The Difference

No one, not even Molly Weasley could tell the twins apart. Professors confused them, friends just started calling them combination names, in second year, Marietta Edgecombe had confessed her undying love for Fred to George instead, who had simply patted her on the head once and walked away.

Alicia Spinnet could tell. Alica Spinnet could always tell. George thought it had been luck at first. That she simply always guessed right. But then, as the years went on, she just never got it wrong.

He came up to her in the library one afternoon, she barely looked at him before going back to her revising for winter midterms.

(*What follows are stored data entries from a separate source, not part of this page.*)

/-- **The two-scale static Gaussian monotonicity** for closed immersed cross-sections of
`N = S⁴ × ℝ ⊂ ℝ⁶`: for `0 < σ ≤ τ` and every centre `x₀ ∈ ℝ⁶`,
`e^{4σ} F(σ) ≤ e^{4τ} F(τ) + e^{4τ} (64π²σ)⁻¹ ∫_M H² dμ_g`, `F(s) = ∫_M G_s(f w) dμ_g`.
The function `h(s) = e^{4s} F(s) - e^{4τ} E/(64π² s)` (`E = ∫ H²`) is non-decreasing on `[σ, τ]`:
`h'(s) = e^{4s}(4F + F') + e^{4τ} E/(64π² s²) ≥ -e^{4s} ∫ G_s H²/4 + e^{4τ} E/(64π² s²) ≥ 0`
by `gaussianDensity_deriv_lowerBound`, `hasDerivAt_integral_gaussianProfile` and `G_s ≤ (4πs)⁻²`.
[cite: ColdingMinicozzi2012, §3] -/
theorem staticTwoScaleMonotonicity {f νf : M → EuclideanSpace ℝ (Fin 6)}
    (hf : (euclideanMetric (EuclideanSpace ℝ (Fin 6))).IsSpacelikeImmersion (𝓡 4) f)
    (hν : ContMDiff (𝓡 4) 𝓘(ℝ, EuclideanSpace ℝ (Fin 6)) ∞ νf)
    (hun : (euclideanMetric (EuclideanSpace ℝ (Fin 6))).IsUnitNormal (𝓡 4) f νf 1)
    (hN : ∀ x, ∑ i : Fin 5, f x (Fin.castSucc i) ^ 2 = 1)
    (hνN : ∀ x, ∑ i : Fin 5, νf x (Fin.castSucc i) * f x (Fin.castSucc i) = 0)
    (x₀ : EuclideanSpace ℝ (Fin 6)) {σ τ : ℝ} (hσ : 0 < σ) (hστ : σ ≤ τ) :
    Real.exp (4 * σ) * ∫ w, Real.exp (-‖f w - x₀‖ ^ 2 / (4 * σ)) / (4 * Real.pi * σ) ^ 2
        ∂riemannianMeasure ((euclideanMetric (EuclideanSpace ℝ (Fin 6))).inducedRiemannianMetric f
          contMDiff_pullbackBilin_holds hf) ≤
      Real.exp (4 * τ) * ∫ w, Real.exp (-‖f w - x₀‖ ^ 2 / (4 * τ)) / (4 * Real.pi * τ) ^ 2
        ∂riemannianMeasure ((euclideanMetric (EuclideanSpace ℝ (Fin 6))).inducedRiemannianMetric f
          contMDiff_pullbackBilin_holds hf)
      + Real.exp (4 * τ) / (64 * Real.pi ^ 2 * σ) *
        ∫ w, (euclideanMetric (EuclideanSpace ℝ (Fin 6))).meanCurvature f contMDiff_pullbackBilin_holds
            hf νf w ^ 2
          ∂riemannianMeasure ((euclideanMetric (EuclideanSpace ℝ (Fin 6))).inducedRiemannianMetric f
            contMDiff_pullbackBilin_holds hf) := by
  set g₁ := (euclideanMetric (EuclideanSpace ℝ (Fin 6))).inducedRiemannianMetric f
    contMDiff_pullbackBilin_holds hf with hg₁
  set Hm : M → ℝ := fun w => (euclideanMetric (EuclideanSpace ℝ (Fin 6))).meanCurvature f
    contMDiff_pullbackBilin_holds hf νf w with hHm
  have hτ : 0 < τ := lt_of_lt_of_le hσ hστ
  -- the density as a function of the scale, and the Willmore energy
  set F : ℝ → ℝ := fun s => ∫ w, Real.exp (-‖f w - x₀‖ ^ 2 / (4 * s)) / (4 * Real.pi * s) ^ 2
    ∂riemannianMeasure g₁ with hF
  set E : ℝ := ∫ w, Hm w ^ 2 ∂riemannianMeasure g₁ with hE
  have hE0 : 0 ≤ E := integral_nonneg fun w => sq_nonneg _
  have hHc : Continuous Hm := continuous_meanCurvature_euclidean hf hν
  have hH2i : Integrable (fun w => Hm w ^ 2) (riemannianMeasure g₁) :=
    integrable_of_continuous (h := g₁) (hHc.pow 2)
  -- the derivative of `F` and its lower bound, at every scale `s > 0`
  have hFd : ∀ s, 0 < s → HasDerivAt F (∫ w, (Real.exp (-‖f w - x₀‖ ^ 2 / (4 * s)) /
      (4 * Real.pi * s) ^ 2) * (‖f w - x₀‖ ^ 2 / (4 * s ^ 2) - 2 / s) ∂riemannianMeasure g₁) s :=
    fun s hs => hasDerivAt_integral_gaussianProfile hf x₀ hs
  have hlow : ∀ s, 0 < s → -(E / (64 * Real.pi ^ 2 * s ^ 2)) ≤ 4 * F s +
      ∫ w, (Real.exp (-‖f w - x₀‖ ^ 2 / (4 * s)) / (4 * Real.pi * s) ^ 2) *
        (‖f w - x₀‖ ^ 2 / (4 * s ^ 2) - 2 / s) ∂riemannianMeasure g₁ := by
    intro s hs
    have h1 := gaussianDensity_deriv_lowerBound hf hν hun hN hνN x₀ hs
    -- `∫ G_s H² ≤ E / (4πs)²`
    have hGc : Continuous fun w => Real.exp (-‖f w - x₀‖ ^ 2 / (4 * s)) / (4 * Real.pi * s) ^ 2 :=
      continuous_gaussianWeight_comp hf x₀ s
    have hGHi : Integrable (fun w => (Real.exp (-‖f w - x₀‖ ^ 2 / (4 * s)) /
        (4 * Real.pi * s) ^ 2) * Hm w ^ 2) (riemannianMeasure g₁) :=
      integrable_of_continuous (h := g₁) (hGc.mul (hHc.pow 2))
    have h2 : ∫ w, (Real.exp (-‖f w - x₀‖ ^ 2 / (4 * s)) / (4 * Real.pi * s) ^ 2) * Hm w ^ 2
        ∂riemannianMeasure g₁ ≤ ∫ w, (1 / (4 * Real.pi * s) ^ 2) * Hm w ^ 2 ∂riemannianMeasure g₁ :=
      integral_mono hGHi (hH2i.const_mul _) fun w =>
        mul_le_mul_of_nonneg_right (gaussianWeight_comp_le f x₀ hs w) (sq_nonneg _)
    rw [integral_const_mul] at h2
    have h3 : (1 / (4 * Real.pi * s) ^ 2) * E = E / (64 * Real.pi ^ 2 * s ^ 2) * 4 := by
      field_simp
      ring
    have h4 : -(1 / 4) * ∫ w, (Real.exp (-‖f w - x₀‖ ^ 2 / (4 * s)) / (4 * Real.pi * s) ^ 2) *
        Hm w ^ 2 ∂riemannianMeasure g₁ ≥ -(E / (64 * Real.pi ^ 2 * s ^ 2)) := by
      rw [h3] at h2
      linarith
    simp only [hF]
    linarith
  -- the monotone quantity
  set h : ℝ → ℝ := fun s => Real.exp (4 * s) * F s - Real.exp (4 * τ) * E / (64 * Real.pi ^ 2) * s⁻¹
    with hh
  have hhd : ∀ s, 0 < s → HasDerivAt h (Real.exp (4 * s) * 4 * F s + Real.exp (4 * s) *
      (∫ w, (Real.exp (-‖f w - x₀‖ ^ 2 / (4 * s)) / (4 * Real.pi * s) ^ 2) *
        (‖f w - x₀‖ ^ 2 / (4 * s ^ 2) - 2 / s) ∂riemannianMeasure g₁)
      - Real.exp (4 * τ) * E / (64 * Real.pi ^ 2) * (-(s ^ 2)⁻¹)) s := by
    intro s hs
    have h4 : HasDerivAt (fun s : ℝ => 4 * s) 4 s := by
      simpa using (hasDerivAt_id s).const_mul (4 : ℝ)
    have he : HasDerivAt (fun s => Real.exp (4 * s)) (Real.exp (4 * s) * 4) s :=
      (Real.hasDerivAt_exp (4 * s)).comp s h4
    have hprod := he.mul (hFd s hs)
    have hinv := (hasDerivAt_inv hs.ne').const_mul (Real.exp (4 * τ) * E / (64 * Real.pi ^ 2))
    exact hprod.sub hinv
  have hhd_nonneg : ∀ s, σ ≤ s → s ≤ τ → 0 ≤ Real.exp (4 * s) * 4 * F s + Real.exp (4 * s) *
      (∫ w, (Real.exp (-‖f w - x₀‖ ^ 2 / (4 * s)) / (4 * Real.pi * s) ^ 2) *
        (‖f w - x₀‖ ^ 2 / (4 * s ^ 2) - 2 / s) ∂riemannianMeasure g₁)
      - Real.exp (4 * τ) * E / (64 * Real.pi ^ 2) * (-(s ^ 2)⁻¹) := by
    intro s hσs hsτ
    have hs : 0 < s := lt_of_lt_of_le hσ hσs
    have h1 := hlow s hs
    have hexp : Real.exp (4 * s) ≤ Real.exp (4 * τ) := Real.exp_le_exp.2 (by linarith)
    have hexp0 : 0 < Real.exp (4 * s) := Real.exp_pos _
    have hq : 0 ≤ E / (64 * Real.pi ^ 2 * s ^ 2) := by positivity
    -- `e^{4s} (4F + F') ≥ -e^{4s} E/(64π² s²) ≥ -e^{4τ} E/(64π² s²)`
    have h2 : Real.exp (4 * s) * (4 * F s + ∫ w, (Real.exp (-‖f w - x₀‖ ^ 2 / (4 * s)) /
        (4 * Real.pi * s) ^ 2) * (‖f w - x₀‖ ^ 2 / (4 * s ^ 2) - 2 / s) ∂riemannianMeasure g₁)
        ≥ -(Real.exp (4 * τ) * (E / (64 * Real.pi ^ 2 * s ^ 2))) := by
      have := mul_le_mul_of_nonneg_left h1 hexp0.le
      nlinarith [mul_le_mul_of_nonneg_right hexp hq]
    have h3 : Real.exp (4 * τ) * E / (64 * Real.pi ^ 2) * (-(s ^ 2)⁻¹)
        = -(Real.exp (4 * τ) * (E / (64 * Real.pi ^ 2 * s ^ 2))) := by
      field_simp
    rw [h3]
    nlinarith
  -- monotonicity on `[σ, τ]`
  have hdiff : ∀ s, 0 < s → DifferentiableAt ℝ h s := fun s hs => (hhd s hs).differentiableAt
  have hcont : ContinuousOn h (Set.Icc σ τ) := fun s hs =>
    (hdiff s (lt_of_lt_of_le hσ hs.1)).continuousAt.continuousWithinAt
  have hmono : MonotoneOn h (Set.Icc σ τ) := by
    refine monotoneOn_of_deriv_nonneg (convex_Icc σ τ) hcont ?_ ?_
    · intro s hs
      rw [interior_Icc] at hs
      exact (hdiff s (lt_trans hσ hs.1)).differentiableWithinAt
    · intro s hs
      rw [interior_Icc] at hs
      rw [(hhd s (lt_trans hσ hs.1)).deriv]
      exact hhd_nonneg s hs.1.le hs.2.le
  have hστ' := hmono (Set.left_mem_Icc.2 hστ) (Set.right_mem_Icc.2 hστ) hστ
  -- unfold `h σ ≤ h τ`
  simp only [hh] at hστ'
  have hτinv : 0 ≤ Real.exp (4 * τ) * E / (64 * Real.pi ^ 2) * τ⁻¹ := by positivity
  have hrew : Real.exp (4 * τ) * E / (64 * Real.pi ^ 2) * σ⁻¹ =
      Real.exp (4 * τ) / (64 * Real.pi ^ 2 * σ) * E := by
    field_simp
  simp only [hF, hE] at hστ' hτinv hrew ⊢
  linarith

'What do you want, George?' she asks shortly. She had been moody for weeks. Since Fred and Angelina had started hanging out, leaving her and George to fend for themselves.

'How do you do that?' he asks. She gives him a puzzled look quickly. 'Tell us apart.' he clarifies.

"Well, you're not attached to Angelina's neck, so that kind of gave it away." she snips. he laughs heartedly, a full belly laugh he hasn't given off in a while. He was always a little bit darker without Fred around.

"But usually. How can you tell?" he pushes.

"It's not really hard. I don't understand how no one else can see the differences. You guys aren't the same person. Anyone who pays attention should be able to do it." she tells him.

He thinks about that. He and Fred are different. Fred is all big ideas and grandiose gestures, while George is the pragmatic details guy. Not to say he doesn't have big ideas on his own. But Fred says 'Let's make puking pastilles' and George starts looking into what to add to the chocolate to hide the taste of the potion hidden in the truffle.

He doesn't think the people who can't tell the difference between him and Fred aren't paying attention. He knows his mother is constantly watching them. But that's the thing, she's watching them and not him. People don't pay attention to the individuals. Alicia does.

"so, what's the big one? What's the difference that you can see with barely a glance?" he asks her. she puts her quill down on her book, readjusting her arms and leaning on them a bit. She stares into his questioning look and tilts her head.

'Your eyes.' she says simply, like it should be obvious. 'You each have a fleck of brown in your eyes. It's so small, it's almost undetectable. I noticed it on the train our first year. I found it fascinating, because yours is in your left eye, and his is on the right. I call it 'the mischief'. the mischief in your eyes." she laughs at her own joke. She does that a lot. George admires that about her. That she doesn't need the validation of other people like he and Fred do, even if the validation is just from each other.

Alicia is perfectly okay with just laughing on her own.